* [ACTIVITY]
From the records below, count the lines containing the word "obtain" and give only that number.

* [MATERIAL PROVIDED]

import Summits.AtomisticToContinuum.HydrodynamicLimit.Theorems.ImplosionDichotomyPolynomialCompressionEosUniformGasStep

/-!
# Uniform convergence of the insertion ratios of the uniform hard-sphere gas (stub `stub_eosRatioUniform`)

Crux `Summit.AtomisticToContinuum.HydrodynamicLimit.Theses.ImplosionDichotomy.PolynomialCompression`
(line `log-lipschitz-budget`), stub E2a `stub_eosRatioUniform`.

Let `Rf` solve the limit insertion equation `Rf x · Φ(x · Rf x) = 1`, `Φ(u) = ∑_j bE j uʲ / j!`,
with `1 ≤ Rf ≤ 2` and `Rf` Lipschitz on `[0, r]`. Then there is `η₂ ∈ (0, r]` such that for
`0 < η < η₂` the insertion ratios `q_N(m) = Ξ_N(m)/Ξ_N(m+1)` (`qN`) of `N + 1` uniform hard
spheres of diameter `ε_N = η^{1/3} (N+1)^{-1/3}` on `𝕋³` satisfy
`sup_{m ≤ N} |q_N(m) - Rf(η m/(N+1))| → 0` as `N → ∞`.

## Proof

Put `σ = η^{1/3}` (`σ³ = η`), take `η₂ = min(r, σ₀³)` with `σ₀` from `exists_smallDensity`, so
that `SmallDensity uniformProfile σ` holds, in particular `4κ < 1`, `κ = contractionC`. Given
`δ > 0` put `c = 1 - 4κ > 0`, choose a cut-off `J` with `geomTail J ≤ cδ/16`, and then `N` large:
`J ≤ N`, `J ε_N < 1/4` (the exact regime of `EosUniformGas.coefN_uniformProfile_eq`) and
`C/(N+1) ≤ cδ/2` for the explicit constant `C = 4 (e (J+1)³ + κ L J η + J geomTail 0)`. For such
`N` one proves `|q_N(m) - Rf(x_m)| ≤ δ`, `x_m = η m/(N+1)`, for ALL `m ≤ N` by strong induction
on the level `m`: at height `x_m ∈ [0, r]` the functional equation reads
`Rf(x_m)⁻¹ = ∑_j γ_j (m/(N+1))ʲ Rf(x_m)ʲ` (`γ_j = clusterCoeff σ j = ηʲ bE j / j!`); for
`i < K = min(J, m)` the induction hypothesis at level `m-1-i < m` and the Lipschitz bound
`|Rf(x_{m-1-i}) - Rf(x_m)| ≤ L (i+1) η/(N+1) ≤ L J η/(N+1)` give
`|q_N(m-1-i) - Rf(x_m)| ≤ δ + L J η/(N+1) =: D`; the one-level estimate
`EosUniformGas.abs_inv_qN_sub_inv_le` and `|q - R| ≤ 4 |q⁻¹ - R⁻¹|` then give
`|q_N(m) - Rf(x_m)| ≤ 4κδ + C/(N+1) + 8 geomTail J ≤ 4κδ + cδ/2 + cδ/2 = δ`.

## References

* E. Pulvirenti, D. Tsagkarogiannis, *Cluster expansion in the canonical ensemble*, Comm. Math.
  Phys. 316 (2012) 289–306, Thm. 2.1, §5 (thermodynamic limit of the canonical free energy of the
  homogeneous gas with periodic boundary conditions).
-/

namespace Summit.AtomisticToContinuum.HydrodynamicLimit.Theorems

open Set MeasureTheory Filter
open Literature.MathematicalPhysics.KineticTheory
open Literature.Analysis.FunctionSpaces
open scoped Topology

/-- **Uniform convergence of the insertion ratios at all heights** (stub `stub_eosRatioUniform`
of the line `log-lipschitz-budget`, crux `ImplosionDichotomy.PolynomialCompression`). For every
`Rf` solving `Rf x · Φ(x Rf x) = 1` (`Φ(u) = ∑_j bE j uʲ/j!`) with `1 ≤ Rf ≤ 2` and Lipschitz on
`[0, r]`, there is `η₂ ∈ (0, r]` such that for `0 < η < η₂` the insertion ratios
`q_N(m) = Ξ_N(m)/Ξ_N(m+1)` of `N + 1` uniform hard spheres of diameter
`ε_N = η^{1/3} (N+1)^{-1/3}` on `𝕋³` satisfy `sup_{m ≤ N} |q_N(m) - Rf(η m/(N+1))| → 0` as
`N → ∞`. [folklore] -/
theorem stub_eosRatioUniform :
    ∀ (Rf : ℝ → ℝ) (r : ℝ), 0 < r →
      (∀ x ∈ Icc 0 r, 1 ≤ Rf x ∧ Rf x ≤ 2 ∧
        Rf x * (∑' j : ℕ, bE j / (j.factorial : ℝ) * (x * Rf x) ^ j) = 1) →
      (∃ L : NNReal, LipschitzOnWith L Rf (Icc 0 r)) →
      ∃ η₂ : ℝ, 0 < η₂ ∧ η₂ ≤ r ∧ ∀ η ∈ Ioo 0 η₂, ∀ δ : ℝ, 0 < δ →
        ∀ᶠ N : ℕ in atTop, ∀ m : ℕ, m ≤ N →
          |qN uniformProfile (η ^ (1 / 3 : ℝ)) N m - Rf (η * m / (N + 1))| ≤ δ := by
  intro Rf r hr hRf hLip
  obtain ⟨L, hL⟩ := hLip
  obtain ⟨σ₀, hσ₀, hsmall⟩ := exists_smallDensity uniformProfile one_pos
  refine ⟨min r (σ₀ ^ 3), lt_min hr (pow_pos hσ₀ 3), min_le_left _ _, ?_⟩
  rintro η ⟨hη0, hη2⟩ δ hδ
  have hηr : η < r := hη2.trans_le (min_le_left _ _)
  have hησ : η < σ₀ ^ 3 := hη2.trans_le (min_le_right _ _)
  -- the reduced density `σ = η^{1/3}`
  set σ : ℝ := η ^ (1 / 3 : ℝ) with hσ_def
  have hσpos : 0 < σ := Real.rpow_pos_of_pos hη0 _
  have hσ3 : σ ^ 3 = η := by
    rw [hσ_def, ← Real.rpow_natCast, ← Real.rpow_mul hη0.le]
    norm_num
  have hσlt : σ < σ₀ := lt_of_pow_lt_pow_left₀ 3 hσ₀.le (by rw [hσ3]; exact hησ)
  have h : SmallDensity uniformProfile σ := (hsmall σ hσpos hσlt).1
  -- the contraction constant
  have hκ0 : 0 ≤ contractionC uniformProfile σ := h.contractionC_nonneg
  have hκ1 : 4 * contractionC uniformProfile σ < 1 := h.four_contractionC_lt_one
  set c : ℝ := 1 - 4 * contractionC uniformProfile σ with hc_def
  have hc : 0 < c := by rw [hc_def]; linarith
  have hL0 : (0 : ℝ) ≤ L := L.coe_nonneg
  have hT0 : 0 ≤ geomTail uniformProfile σ 0 := h.geomTail_nonneg 0
  -- the cut-off `J`: a small geometric tail
  have htail : Tendsto (fun J => geomTail uniformProfile σ J) atTop (𝓝 0) := by
    have h1 := (tendsto_pow_atTop_nhds_zero_of_lt_one h.geomRatio_nonneg h.geomRatio_lt_one).comp
      (tendsto_add_atTop_nat 1)
    have h2 := h1.mul_const (Real.exp 1 / (1 - geomRatio uniformProfile σ))
    rw [zero_mul] at h2
    refine h2.congr fun J => ?_
    simp only [Function.comp_apply, geomTail]; ring
  obtain ⟨J, hJ⟩ := ((Metric.tendsto_nhds.mp htail) (c * δ / 16) (by positivity)).exists
  rw [Real.dist_eq, sub_zero, abs_of_nonneg (h.geomTail_nonneg J)] at hJ
  -- eventually in `N`: the exact regime, and the `O(1/N)` errors are small
  set C : ℝ := 4 * (Real.exp 1 * ((J : ℝ) + 1) ^ 3 + contractionC uniformProfile σ * ((L : ℝ) * J * η) +
    (J : ℝ) * geomTail uniformProfile σ 0) with hC_def
  have hev1 : ∀ᶠ N : ℕ in atTop, J ≤ N := eventually_ge_atTop J
  have hev2 : ∀ᶠ N : ℕ in atTop, (J : ℝ) * hsDiameter σ N < 1 / 4 := by
    have h1 := (tendsto_hsDiameter σ).const_mul (J : ℝ)
    rw [mul_zero] at h1
    exact h1.eventually (gt_mem_nhds (by norm_num))
  have hev3 : ∀ᶠ N : ℕ in atTop, C / ((N : ℝ) + 1) ≤ c * δ / 2 := by
    have h1 : Tendsto (fun N : ℕ => C / ((N : ℝ) + 1)) atTop (𝓝 0) := by
      have h2 := (tendsto_const_div_atTop_nhds_zero_nat C).comp (tendsto_add_atTop_nat 1)
      refine h2.congr fun N => ?_
      simp only [Function.comp_apply, Nat.cast_add, Nat.cast_one]
    exact h1.eventually_le_const (by positivity)
  filter_upwards [hev1, hev2, hev3] with N hJN hJε hCN
  have hN : (0 : ℝ) < (N : ℝ) + 1 := by positivity
  -- the heights `x_m = η m/(N+1) ∈ [0, r]`
  have hx : ∀ m : ℕ, m ≤ N → η * m / (N + 1) ∈ Icc 0 r := by
    intro m hm
    refine ⟨by positivity, ?_⟩
    have hmN : (m : ℝ) ≤ (N : ℝ) + 1 := by exact_mod_cast Nat.le_succ_of_le hm
    have h1 : η * m / (N + 1) ≤ η := by
      rw [div_le_iff₀ hN]; nlinarith
    linarith
  -- strong induction on the level `m`
  suffices H : ∀ m : ℕ, m ≤ N → |qN uniformProfile σ N m - Rf (η * m / (N + 1))| ≤ δ from H
  intro m
  induction m using Nat.strong_induction_on with
  | _ m ih =>
    intro hm
    obtain ⟨hR1, hR2, hReq⟩ := hRf _ (hx m hm)
    set R : ℝ := Rf (η * m / (N + 1)) with hR_def
    have hRpos : 0 < R := by linarith
    -- the limit equation at height `m`
    have hRe : R⁻¹ = ∑' j : ℕ, clusterCoeff σ j * ((m : ℝ) / ((N : ℝ) + 1)) ^ j * R ^ j := by
      rw [← EosUniformGas.tsum_bE_div_factorial_mul_pow_eq, hσ3]
      exact inv_eq_of_mul_eq_one_right hReq
    -- the cut-off at this level
    set K : ℕ := min J m with hK_def
    have hKJ : K ≤ J := min_le_left _ _
    have hKm : K ≤ m := min_le_right _ _
    have hK : J ≤ K ∨ m ≤ K := by
      rcases le_total J m with h' | h'
      · left; rw [hK_def, min_eq_left h']
      · right; rw [hK_def, min_eq_right h']
    -- the induction hypothesis at the lower levels, moved to height `x_m` by the Lipschitz bound
    have hq : ∀ i < K, |qN uniformProfile σ N (m - 1 - i) - R| ≤ δ + L * J * (η / ((N : ℝ) + 1)) := by
      intro i hi
      have him : m - 1 - i < m := by omega
      have him' : m - 1 - i ≤ N := by omega
      have h1 := ih (m - 1 - i) him him'
      have h2 : |Rf (η * ((m - 1 - i : ℕ) : ℝ) / (N + 1)) - R| ≤ L * J * (η / ((N : ℝ) + 1)) := by
        have hd := hL.dist_le_mul _ (hx (m - 1 - i) him') _ (hx m hm)
        rw [Real.dist_eq, Real.dist_eq] at hd
        refine hd.trans ?_
        have hcast : ((m - 1 - i : ℕ) : ℝ) = (m : ℝ) - 1 - i := by
          rw [Nat.cast_sub (by omega), Nat.cast_sub (by omega)]; push_cast; ring
        have habs : |η * ((m - 1 - i : ℕ) : ℝ) / (N + 1) - η * m / (N + 1)| =
            ((i : ℝ) + 1) * (η / ((N : ℝ) + 1)) := by
          rw [hcast, show η * ((m : ℝ) - 1 - i) / (N + 1) - η * m / (N + 1) =
            -(((i : ℝ) + 1) * (η / ((N : ℝ) + 1))) by ring, abs_neg, abs_of_nonneg (by positivity)]
        rw [habs]
        have hiJ : (i : ℝ) + 1 ≤ J := by exact_mod_cast (show i + 1 ≤ J by omega)
        calc (L : ℝ) * (((i : ℝ) + 1) * (η / ((N : ℝ) + 1))) ≤ L * ((J : ℝ) * (η / ((N : ℝ) + 1))) := by
              gcongr
          _ = L * J * (η / ((N : ℝ) + 1)) := by ring
      calc |qN uniformProfile σ N (m - 1 - i) - R|
          ≤ |qN uniformProfile σ N (m - 1 - i) - Rf (η * ((m - 1 - i : ℕ) : ℝ) / (N + 1))| +
              |Rf (η * ((m - 1 - i : ℕ) : ℝ) / (N + 1)) - R| := abs_sub_le _ _ _
        _ ≤ δ + L * J * (η / ((N : ℝ) + 1)) := add_le_add h1 h2
    -- the one-level estimate, and from inverses to the ratios
    have hD : 0 ≤ δ + L * J * (η / ((N : ℝ) + 1)) := by positivity
    have hest := EosUniformGas.abs_inv_qN_sub_inv_le h hm hJε hKJ hKm hK hR1 hR2 hRe hD hq
    have hq0 : 0 < qN uniformProfile σ N m := qN_pos h.σ_pos.le h.σ_lt_half h.ovDensity_lt_one hm
    have hq2 : qN uniformProfile σ N m ≤ 2 := h.qN_le_two hm
    have h4 := EosUniformGas.abs_sub_le_four_mul_abs_inv_sub_inv hq0 hq2 hRpos hR2
    have hCN' : 4 * (Real.exp 1 * ((J : ℝ) + 1) ^ 3 / ((N : ℝ) + 1) +
        contractionC uniformProfile σ * ((L : ℝ) * J * (η / ((N : ℝ) + 1))) +
          (J : ℝ) / ((N : ℝ) + 1) * geomTail uniformProfile σ 0) = C / ((N : ℝ) + 1) := by
      rw [hC_def]
      field_simp
    refine h4.trans ?_
    calc 4 * |(qN uniformProfile σ N m)⁻¹ - R⁻¹|
        ≤ 4 * (Real.exp 1 * ((J : ℝ) + 1) ^ 3 / ((N : ℝ) + 1) +
            contractionC uniformProfile σ * (δ + L * J * (η / ((N : ℝ) + 1))) +
              2 * geomTail uniformProfile σ J + (J : ℝ) / ((N : ℝ) + 1) * geomTail uniformProfile σ 0) :=
          mul_le_mul_of_nonneg_left hest (by norm_num)
      _ = 4 * contractionC uniformProfile σ * δ + C / ((N : ℝ) + 1) + 8 * geomTail uniformProfile σ J := by
          rw [← hCN']; ring
      _ ≤ 4 * contractionC uniformProfile σ * δ + c * δ / 2 + 8 * (c * δ / 16) := by
          gcongr
      _ = δ := by rw [hc_def]; ring

end Summit.AtomisticToContinuum.HydrodynamicLimit.Theorems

* [ANSWER BELOW]
4